*WORK TASK:*
Look through the entries below and extract exactly the lines from the one containing "(∀ v : TorusSite" through the one containing "(isHermitian_gammaFive_mul_wilsonDirac_fundamental U m₀", ends included.

··· SUPPLIED MATERIAL ···

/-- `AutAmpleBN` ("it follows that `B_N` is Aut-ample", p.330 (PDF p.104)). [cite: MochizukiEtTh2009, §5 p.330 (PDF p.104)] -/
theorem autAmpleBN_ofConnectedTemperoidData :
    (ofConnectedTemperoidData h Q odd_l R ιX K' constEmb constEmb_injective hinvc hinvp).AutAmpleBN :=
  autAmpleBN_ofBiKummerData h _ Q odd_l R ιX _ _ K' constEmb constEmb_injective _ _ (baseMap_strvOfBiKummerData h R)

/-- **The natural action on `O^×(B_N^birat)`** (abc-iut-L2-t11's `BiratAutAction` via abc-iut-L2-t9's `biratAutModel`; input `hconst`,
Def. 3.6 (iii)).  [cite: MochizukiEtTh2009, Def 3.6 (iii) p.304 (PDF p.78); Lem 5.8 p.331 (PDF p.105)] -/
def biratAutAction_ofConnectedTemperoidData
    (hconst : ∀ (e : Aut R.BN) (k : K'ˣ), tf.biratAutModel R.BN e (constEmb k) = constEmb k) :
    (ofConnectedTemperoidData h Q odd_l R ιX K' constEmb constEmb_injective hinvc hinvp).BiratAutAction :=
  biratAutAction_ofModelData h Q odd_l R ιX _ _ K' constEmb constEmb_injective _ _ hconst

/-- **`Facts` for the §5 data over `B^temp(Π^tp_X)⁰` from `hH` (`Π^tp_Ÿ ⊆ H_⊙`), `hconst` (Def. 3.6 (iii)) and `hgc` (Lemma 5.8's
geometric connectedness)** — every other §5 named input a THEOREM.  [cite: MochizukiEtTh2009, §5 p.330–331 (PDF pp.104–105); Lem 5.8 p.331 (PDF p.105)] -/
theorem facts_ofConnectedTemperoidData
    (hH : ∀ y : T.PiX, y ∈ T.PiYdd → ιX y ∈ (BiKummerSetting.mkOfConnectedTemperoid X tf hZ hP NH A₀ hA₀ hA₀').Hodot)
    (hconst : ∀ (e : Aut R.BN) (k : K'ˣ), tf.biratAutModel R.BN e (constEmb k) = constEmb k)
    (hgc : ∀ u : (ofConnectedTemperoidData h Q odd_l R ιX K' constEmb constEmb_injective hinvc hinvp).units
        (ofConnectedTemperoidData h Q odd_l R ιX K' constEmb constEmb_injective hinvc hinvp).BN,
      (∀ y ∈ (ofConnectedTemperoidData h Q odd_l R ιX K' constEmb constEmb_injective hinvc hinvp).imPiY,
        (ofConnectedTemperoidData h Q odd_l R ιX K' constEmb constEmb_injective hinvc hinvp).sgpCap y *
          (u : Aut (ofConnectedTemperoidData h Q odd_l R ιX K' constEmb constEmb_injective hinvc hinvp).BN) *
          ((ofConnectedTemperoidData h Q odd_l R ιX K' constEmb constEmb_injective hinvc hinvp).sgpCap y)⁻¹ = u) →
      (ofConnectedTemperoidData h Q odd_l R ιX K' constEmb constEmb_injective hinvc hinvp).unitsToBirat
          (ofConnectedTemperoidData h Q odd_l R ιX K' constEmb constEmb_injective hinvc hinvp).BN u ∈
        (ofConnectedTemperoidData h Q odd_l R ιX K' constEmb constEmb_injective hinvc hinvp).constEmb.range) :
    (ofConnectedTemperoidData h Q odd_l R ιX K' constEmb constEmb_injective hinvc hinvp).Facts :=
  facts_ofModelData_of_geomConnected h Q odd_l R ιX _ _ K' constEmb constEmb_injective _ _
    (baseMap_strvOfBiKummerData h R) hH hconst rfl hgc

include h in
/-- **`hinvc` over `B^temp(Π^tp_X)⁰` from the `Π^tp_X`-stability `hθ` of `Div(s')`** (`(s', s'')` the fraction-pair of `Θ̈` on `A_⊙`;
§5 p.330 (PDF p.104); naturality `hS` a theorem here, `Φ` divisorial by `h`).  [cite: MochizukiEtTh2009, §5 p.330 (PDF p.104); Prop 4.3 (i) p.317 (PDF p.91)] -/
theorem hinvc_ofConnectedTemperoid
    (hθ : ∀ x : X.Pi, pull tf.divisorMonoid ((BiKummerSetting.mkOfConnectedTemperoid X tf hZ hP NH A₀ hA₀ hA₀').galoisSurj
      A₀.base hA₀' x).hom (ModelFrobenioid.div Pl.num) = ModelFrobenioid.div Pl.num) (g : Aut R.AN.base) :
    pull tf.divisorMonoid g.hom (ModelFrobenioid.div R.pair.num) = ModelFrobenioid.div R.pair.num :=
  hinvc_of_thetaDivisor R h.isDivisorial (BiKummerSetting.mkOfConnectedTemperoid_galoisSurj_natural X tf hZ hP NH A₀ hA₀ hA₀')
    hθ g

···
··· SUPPLIED MATERIAL ···

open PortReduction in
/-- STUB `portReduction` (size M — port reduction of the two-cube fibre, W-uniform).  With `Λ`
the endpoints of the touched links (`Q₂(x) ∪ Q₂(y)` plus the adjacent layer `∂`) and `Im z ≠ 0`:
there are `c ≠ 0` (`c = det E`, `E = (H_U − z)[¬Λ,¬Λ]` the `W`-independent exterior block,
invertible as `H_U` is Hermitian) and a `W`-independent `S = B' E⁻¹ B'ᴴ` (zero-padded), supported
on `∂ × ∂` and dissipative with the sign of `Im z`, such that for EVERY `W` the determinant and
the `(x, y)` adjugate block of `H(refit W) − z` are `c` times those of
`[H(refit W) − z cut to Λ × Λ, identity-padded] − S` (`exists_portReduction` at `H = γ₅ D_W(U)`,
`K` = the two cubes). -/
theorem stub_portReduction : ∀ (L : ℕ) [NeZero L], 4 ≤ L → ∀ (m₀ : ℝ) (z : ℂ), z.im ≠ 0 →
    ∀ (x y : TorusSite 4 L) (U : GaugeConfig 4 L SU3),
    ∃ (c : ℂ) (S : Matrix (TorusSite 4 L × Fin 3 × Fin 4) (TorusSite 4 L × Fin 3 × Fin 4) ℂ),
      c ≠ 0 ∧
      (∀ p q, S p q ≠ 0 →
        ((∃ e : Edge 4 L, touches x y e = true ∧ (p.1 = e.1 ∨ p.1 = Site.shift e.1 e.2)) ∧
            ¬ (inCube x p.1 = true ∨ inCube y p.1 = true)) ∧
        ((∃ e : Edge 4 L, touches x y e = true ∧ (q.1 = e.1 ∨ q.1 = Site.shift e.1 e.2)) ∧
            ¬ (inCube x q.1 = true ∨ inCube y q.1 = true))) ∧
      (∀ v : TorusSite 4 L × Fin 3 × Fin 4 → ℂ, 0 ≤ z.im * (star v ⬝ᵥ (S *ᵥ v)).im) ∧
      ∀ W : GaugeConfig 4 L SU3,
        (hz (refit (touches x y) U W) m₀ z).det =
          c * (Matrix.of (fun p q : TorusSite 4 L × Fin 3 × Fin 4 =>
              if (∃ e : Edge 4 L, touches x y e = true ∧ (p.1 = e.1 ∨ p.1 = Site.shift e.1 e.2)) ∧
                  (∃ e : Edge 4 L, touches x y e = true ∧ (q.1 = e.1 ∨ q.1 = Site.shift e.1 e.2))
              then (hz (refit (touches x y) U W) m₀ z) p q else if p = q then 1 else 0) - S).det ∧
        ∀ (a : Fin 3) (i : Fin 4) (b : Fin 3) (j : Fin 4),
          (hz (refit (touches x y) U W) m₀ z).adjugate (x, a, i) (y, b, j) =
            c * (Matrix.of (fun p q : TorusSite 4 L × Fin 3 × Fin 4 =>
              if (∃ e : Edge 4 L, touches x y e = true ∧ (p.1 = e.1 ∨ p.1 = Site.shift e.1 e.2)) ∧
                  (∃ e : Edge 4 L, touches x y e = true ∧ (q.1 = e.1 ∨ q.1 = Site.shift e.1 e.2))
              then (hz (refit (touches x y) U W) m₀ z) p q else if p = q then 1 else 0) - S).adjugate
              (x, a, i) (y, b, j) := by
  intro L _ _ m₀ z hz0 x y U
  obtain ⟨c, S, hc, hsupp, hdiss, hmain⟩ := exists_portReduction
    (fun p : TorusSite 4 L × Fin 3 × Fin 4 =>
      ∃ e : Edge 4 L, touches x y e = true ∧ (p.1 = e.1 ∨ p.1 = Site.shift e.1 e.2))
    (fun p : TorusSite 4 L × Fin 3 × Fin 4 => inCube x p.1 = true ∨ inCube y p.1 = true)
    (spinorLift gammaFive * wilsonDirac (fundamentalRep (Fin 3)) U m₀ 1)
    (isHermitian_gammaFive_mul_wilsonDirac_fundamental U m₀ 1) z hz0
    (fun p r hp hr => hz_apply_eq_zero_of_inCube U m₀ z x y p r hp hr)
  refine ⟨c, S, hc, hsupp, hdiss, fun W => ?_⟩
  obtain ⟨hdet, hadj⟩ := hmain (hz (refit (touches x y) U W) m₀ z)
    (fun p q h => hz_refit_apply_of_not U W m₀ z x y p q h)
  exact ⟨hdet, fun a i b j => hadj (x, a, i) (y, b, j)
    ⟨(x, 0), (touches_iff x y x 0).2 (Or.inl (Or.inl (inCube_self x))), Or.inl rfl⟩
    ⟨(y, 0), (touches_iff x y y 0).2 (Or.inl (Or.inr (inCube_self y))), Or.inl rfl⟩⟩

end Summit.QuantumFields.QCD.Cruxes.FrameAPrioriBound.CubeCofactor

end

···

*RESULT FOR THIS EXERCISE:*
      (∀ v : TorusSite 4 L × Fin 3 × Fin 4 → ℂ, 0 ≤ z.im * (star v ⬝ᵥ (S *ᵥ v)).im) ∧
      ∀ W : GaugeConfig 4 L SU3,
        (hz (refit (touches x y) U W) m₀ z).det =
          c * (Matrix.of (fun p q : TorusSite 4 L × Fin 3 × Fin 4 =>
              if (∃ e : Edge 4 L, touches x y e = true ∧ (p.1 = e.1 ∨ p.1 = Site.shift e.1 e.2)) ∧
                  (∃ e : Edge 4 L, touches x y e = true ∧ (q.1 = e.1 ∨ q.1 = Site.shift e.1 e.2))
              then (hz (refit (touches x y) U W) m₀ z) p q else if p = q then 1 else 0) - S).det ∧
        ∀ (a : Fin 3) (i : Fin 4) (b : Fin 3) (j : Fin 4),
          (hz (refit (touches x y) U W) m₀ z).adjugate (x, a, i) (y, b, j) =
            c * (Matrix.of (fun p q : TorusSite 4 L × Fin 3 × Fin 4 =>
              if (∃ e : Edge 4 L, touches x y e = true ∧ (p.1 = e.1 ∨ p.1 = Site.shift e.1 e.2)) ∧
                  (∃ e : Edge 4 L, touches x y e = true ∧ (q.1 = e.1 ∨ q.1 = Site.shift e.1 e.2))
              then (hz (refit (touches x y) U W) m₀ z) p q else if p = q then 1 else 0) - S).adjugate
              (x, a, i) (y, b, j) := by
  intro L _ _ m₀ z hz0 x y U
  obtain ⟨c, S, hc, hsupp, hdiss, hmain⟩ := exists_portReduction
    (fun p : TorusSite 4 L × Fin 3 × Fin 4 =>
      ∃ e : Edge 4 L, touches x y e = true ∧ (p.1 = e.1 ∨ p.1 = Site.shift e.1 e.2))
    (fun p : TorusSite 4 L × Fin 3 × Fin 4 => inCube x p.1 = true ∨ inCube y p.1 = true)
    (spinorLift gammaFive * wilsonDirac (fundamentalRep (Fin 3)) U m₀ 1)
    (isHermitian_gammaFive_mul_wilsonDirac_fundamental U m₀ 1) z hz0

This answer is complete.